Received: , Accepted: ,
© The Author(s) 2020
Disclaimer:
This article was originally published by Elsevier and was migrated to Scientific Scholar after the change of Publisher.

Peer review under responsibility of King Saud University.

Abstract

Capecitabine, known as an anti-cancer drug, despite clinical evidence in the general society of patients, the absence of specific data from the perception of increased toxic effects in older people and randomized trials, can be harmful to the body. So, its measurement is essential. A novel electrochemical sensor was fabricated based on glassy carbon electrode (GCE) decorated by molecularly imprinted polymer (MIP)-coated magnetic nanocomposite of iron (II, III) oxide @graphene oxide (Fe3O4@GO) for the detection of capecitabine. The MIP was deposited on the surface of core@shell nanocomposite by non-covalent imprinting process. Fe3O4@GO@MIP composite was characterized by transmission electron microscopy (TEM), scanning electron microscopy (SEM), X-ray diffraction (XRD), and Fourier transform infrared spectroscopy (FT-IR) techniques. The electrochemical performance of proposed sensor was investigated by cyclic and square wave voltammetry techniques. Several parameters such as the electrochemical behavior of the modified electrodes, the type and pH value of supporting electrolyte and scan rates were studied. Under the optimized conditions, the linear range and detection limit were obtained 1.0–100.0 nM and 0.324 nM, respectively. The proposed electrode was successfully applied to the quantification of capecitabine in health human plasma and pharmaceutical samples.

Keywords

Capecitabine
Fe3O4@GO nanocomposite
Molecular imprinting polymer
Glassy carbon electrode
Square wave voltammetry
1

1 Introduction

Capecitabine (N4-pentyloxycarbonyl-50-deoxy-5-fluorocytidine), known as a chemotherapy medicine or an anti-cancer drug (Scheme1), used to treat numerous cancers including prostate, ovarian, renal cell, and pancreatic, with the most enormous amount of evidence in colorectal cancer and metastatic breast (Bogaert et al., 2018; Di Desidero et al., 2018; Charalampakis et al., 2018). Capecitabine is an oral prodrug that, by thymidine phosphorylase, is converted to its only active metabolite, fluorouracil (FU). (Sakai et al., 2020). FU, known as an antimetabolite, is a commonly used chemotherapeutic agent (Sharma et al., 2019). Higher levels of FU are found in several the liver and tumors, compared with normal healthy tissue (Anand et al., 2017). FU illustrates saturable pharmacokinetics with activity in types of solid tumors (Arshad et al., 2020) including those of the head and neck, breast, prostate, pancreas, liver, and genitourinary and gastrointestinal tracts (Hong et al., 2020; Parikh and Magge, 2020). FU depends on capecitabine dosage, as well as the rate of administration in plasma concentrations (Yoshida et al., 2020; Sekido et al., 2019).
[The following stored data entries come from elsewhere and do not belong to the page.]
import Literature.AlgebraicGeometry.AbelianVarieties.HomogeneousLineBundleFieldChange
import Literature.AlgebraicGeometry.AbelianSchemes.RigidifiedLineBundlePicZeroLocus
import Literature.AlgebraicGeometry.AbelianVarieties.RigidifiedLineBundlePicZeroLocusClosed
import HarnessLib

/-!
# «The `Pic⁰` condition spreads along a dominant map» for a family of line bundles on an abelian variety (Mumford §8, §10; Milne I §8)

Layer `Literature/AlgebraicGeometry/AbelianVarieties`, namespace `Literature.AlgebraicGeometry.AbelianSchemes.AbelianSchemeOver.RigidifiedLineBundle`.
THEOREMS ONLY (no definition, no named fact, no instance, no `sorry`).

The junction of three leaves: for an abelian scheme `A/S`, `f : T ⟶ S` and a rigidified line bundle `ℒ` on `A_T`
(★ `AbelianSchemes/AbelianSchemeDualPair`), the head ★ `FibrewisePicZero.of_denseRange''`
(★ `AbelianSchemes/RigidifiedLineBundlePicZeroLocus`) has three inputs — ascent and descent of homogeneity of rank-one modules
along maps of algebraically closed fields (★ `AbelianVarieties/HomogeneousLineBundleFieldChange`:
`isHomogeneous_ascent_along`, `isHomogeneous_descent_along`, [MumfordAV1970] §8 (i) ⇔ (iv)) and the closedness of the `Pic⁰`
locus (★ `AbelianVarieties/RigidifiedLineBundlePicZeroLocusClosed`, seesaw [MumfordAV1970] §5 Cor. 6 / §10).

* `fieldChangeInvariant`, `geomPointIndependent` — the two predicates of ★ `RigidifiedLineBundlePicZeroLocus` §2, PROVED for every
  rigidified line bundle;
* `FibrewisePicZero.of_denseRange_of_isClosed` — the head on the single input `IsClosed ℒ.picZeroLocus`;
* **`FibrewisePicZero.of_denseRange_of_isIntegral`**, **`FibrewisePicZero.of_denseRange_of_isAffine`** — for `A = A₀ ×_k ·`
  (`ofAbelianVariety A₀`, `A₀` an abelian variety over a field `k`) and `T` integral resp. AFFINE of finite type over `k`
  (reducible / non-reduced allowed): if `w : T₁ → T` has dense image and `ℒ` is homogeneous at every geometric point of `T`
  factoring through `w`, then `ℒ` lies fibrewise in `Pic⁰` over all of `T` (the descent of condition (a) of [MilneAV2008] I §8
  from a dense set of points to the finite-type stage `Spec k[t]`, `k[t] ⊆ R`).

Cell `hodgecm-mathlib`, road M13 N0 (0d-2) (B-p21 (g12) / B-typ03 (g12) / B-p17 (g9) lineage).
HC_CM is proved only modulo the 7 printed citations until rung 0 closes.

## References
* [MumfordAV1970] D. Mumford, *Abelian Varieties* (1970), §5 Cor. 6, §8 ((iv) ⇔ (i)), §10 (p. 89).
* [MilneAV2008] J. S. Milne, *Abelian Varieties* (v2.00, 2008), I §8 pp. 36–37.
-/

noncomputable section

universe u

open CategoryTheory AlgebraicGeometry Literature.AlgebraicGeometry.AbelianVarieties Literature.AlgebraicGeometry.Motives

namespace Literature.AlgebraicGeometry.AbelianSchemes.AbelianSchemeOver.RigidifiedLineBundle

variable {S T : Scheme.{u}} {A : AbelianSchemeOver S} {f : T ⟶ S} (ℒ : A.RigidifiedLineBundle f)

/-- **Field-change invariance, PROVED**: homogeneity of the fibre of `ℒ` at a geometric point is invariant under extending the
point's (algebraically closed) field (★ `fieldChangeInvariant_of_ascent_descent` fed with ★ `isHomogeneous_ascent_along` /
`isHomogeneous_descent_along`). [cite: MumfordAV1970, §8 ((iv) ⇔ (i))] -/
theorem fieldChangeInvariant : ℒ.FieldChangeInvariant :=
  ℒ.fieldChangeInvariant_of_ascent_descent isHomogeneous_ascent_along isHomogeneous_descent_along

/-- **Independence of the geometric point, PROVED**: homogeneity of the fibre of `ℒ` does not depend on the geometric point
chosen over a scheme point. [cite: MumfordAV1970, §8 ((iv) ⇔ (i))] -/
theorem geomPointIndependent : ℒ.GeomPointIndependent :=
  ℒ.geomPointIndependent_of_fieldChangeInvariant ℒ.fieldChangeInvariant

/-- **The `Pic⁰` condition spreads along a dominant map, on the single input «the `Pic⁰` locus is closed»**: if the `Pic⁰` locus
of `ℒ` is closed, `w : T₁ → T` has dense image and `ℒ` is homogeneous at every geometric point factoring through `w`, then `ℒ`
lies fibrewise in `Pic⁰`. [cite: MumfordAV1970, §8 ((iv) ⇔ (i)), §10 (seesaw, p. 89)] -/
theorem FibrewisePicZero.of_denseRange_of_isClosed (hcl : IsClosed ℒ.picZeroLocus)
    {T₁ : Scheme.{u}} (w : T₁ ⟶ T) (hw : DenseRange w.base)
    (h₁ : ∀ (Ω : Type u) [Field Ω] [IsAlgClosed Ω] (t₁ : Spec (.of Ω) ⟶ T₁),
      IsHomogeneous ((A.baseChange f).fibre (t₁ ≫ w)).toAbelianVariety (ℒ.fibreModule (t₁ ≫ w))) :
    ℒ.FibrewisePicZero :=
  FibrewisePicZero.of_denseRange ℒ ℒ.geomPointIndependent hcl w hw h₁

/-- **The `Pic⁰` condition spreads along a dominant map — INTEGRAL base** locally of finite type over a field `k`, `A = A₀ ×_k ·`
for an abelian variety `A₀`: if `w : T₁ → T` has dense image (e.g. `Spec R → Spec k[t]` for `k[t] ⊆ R`,
★ `denseRange_base_specMap_of_injective`) and `ℒ` is homogeneous at every geometric point of `T` factoring through `w`, then
`ℒ` is fibrewise-`Pic⁰` over all of `T` (closedness of the locus: ★ `isClosed_picZeroLocus_of_isIntegral`).
[cite: MumfordAV1970, §8 ((iv) ⇔ (i)), §10 (seesaw, p. 89)] [cite: MilneAV2008, I §8 pp. 36–37] -/
theorem FibrewisePicZero.of_denseRange_of_isIntegral {k : Type u} [Field k] (A₀ : AbelianVariety k)
    {T : Scheme.{u}} (f : T ⟶ Spec (.of k)) [IsIntegral T] [LocallyOfFiniteType f]
    (ℒ : (AbelianSchemeOver.ofAbelianVariety A₀).RigidifiedLineBundle f)
    {T₁ : Scheme.{u}} (w : T₁ ⟶ T) (hw : DenseRange w.base)
    (h₁ : ∀ (Ω : Type u) [Field Ω] [IsAlgClosed Ω] (t₁ : Spec (.of Ω) ⟶ T₁),
      IsHomogeneous (((AbelianSchemeOver.ofAbelianVariety A₀).baseChange f).fibre (t₁ ≫ w)).toAbelianVariety
        (ℒ.fibreModule (t₁ ≫ w))) :
    ℒ.FibrewisePicZero :=
  FibrewisePicZero.of_denseRange_of_isClosed ℒ (isClosed_picZeroLocus_of_isIntegral A₀ f ℒ) w hw h₁

/-- **The `Pic⁰` condition spreads along a dominant map — AFFINE base of finite type** over a field `k` (reducible /
non-reduced `T` allowed; the finite-type stages `Spec k[t]`, `k[t] ⊆ R` a finitely generated subalgebra of an arbitrary affine test
ring `R`): dense image + homogeneity at the geometric points through `w` ⇒ `ℒ` fibrewise-`Pic⁰` over all of `T` (closedness of
the locus: ★ `isClosed_picZeroLocus`). [cite: MumfordAV1970, §8 ((iv) ⇔ (i)), §10 (seesaw, p. 89)] [cite: MilneAV2008, I §8 pp. 36–37] -/
theorem FibrewisePicZero.of_denseRange_of_isAffine {k : Type u} [Field k] (A₀ : AbelianVariety k)
    {T : Scheme.{u}} (f : T ⟶ Spec (.of k)) [IsAffine T] [LocallyOfFiniteType f]
    (ℒ : (AbelianSchemeOver.ofAbelianVariety A₀).RigidifiedLineBundle f)
    {T₁ : Scheme.{u}} (w : T₁ ⟶ T) (hw : DenseRange w.base)
    (h₁ : ∀ (Ω : Type u) [Field Ω] [IsAlgClosed Ω] (t₁ : Spec (.of Ω) ⟶ T₁),
      IsHomogeneous (((AbelianSchemeOver.ofAbelianVariety A₀).baseChange f).fibre (t₁ ≫ w)).toAbelianVariety
        (ℒ.fibreModule (t₁ ≫ w))) :
    ℒ.FibrewisePicZero :=
  FibrewisePicZero.of_denseRange_of_isClosed ℒ (isClosed_picZeroLocus A₀ f ℒ) w hw h₁

end Literature.AlgebraicGeometry.AbelianSchemes.AbelianSchemeOver.RigidifiedLineBundle

end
Despite clinical evidence in the general population of patients with metastatic colorectal cancer (Kienle et al., 2019), the absence of specific data from randomized trials (Ahmadzadeh et al., 2020) and the perception of increased toxic effects in elderly patients with comorbidities have caused to reservations about treating older people with bevacizumab plus chemotherapy (Zhang et al., 2020). So, its measurement is essential. Various analytical strategies, including high performance liquid chromatography (HPLC) (Dhananjeyan et al., 2007; Zufıa et al., 2004) and HPLC-mass spectroscopy (Deng et al., 2015) have been reported for the determination of capecitabine, so far. These mentioned methods have some disadvantages, such as expensive, labor wasting; require complicated extraction and purification steps. In recent years, electrochemical techniques have been developed due to their high sensitivity, short analysis time, and low cost (Darband et al., 2019; Afzali et al., 2019; Maizia et al., 2018; Afzali et al., 2019).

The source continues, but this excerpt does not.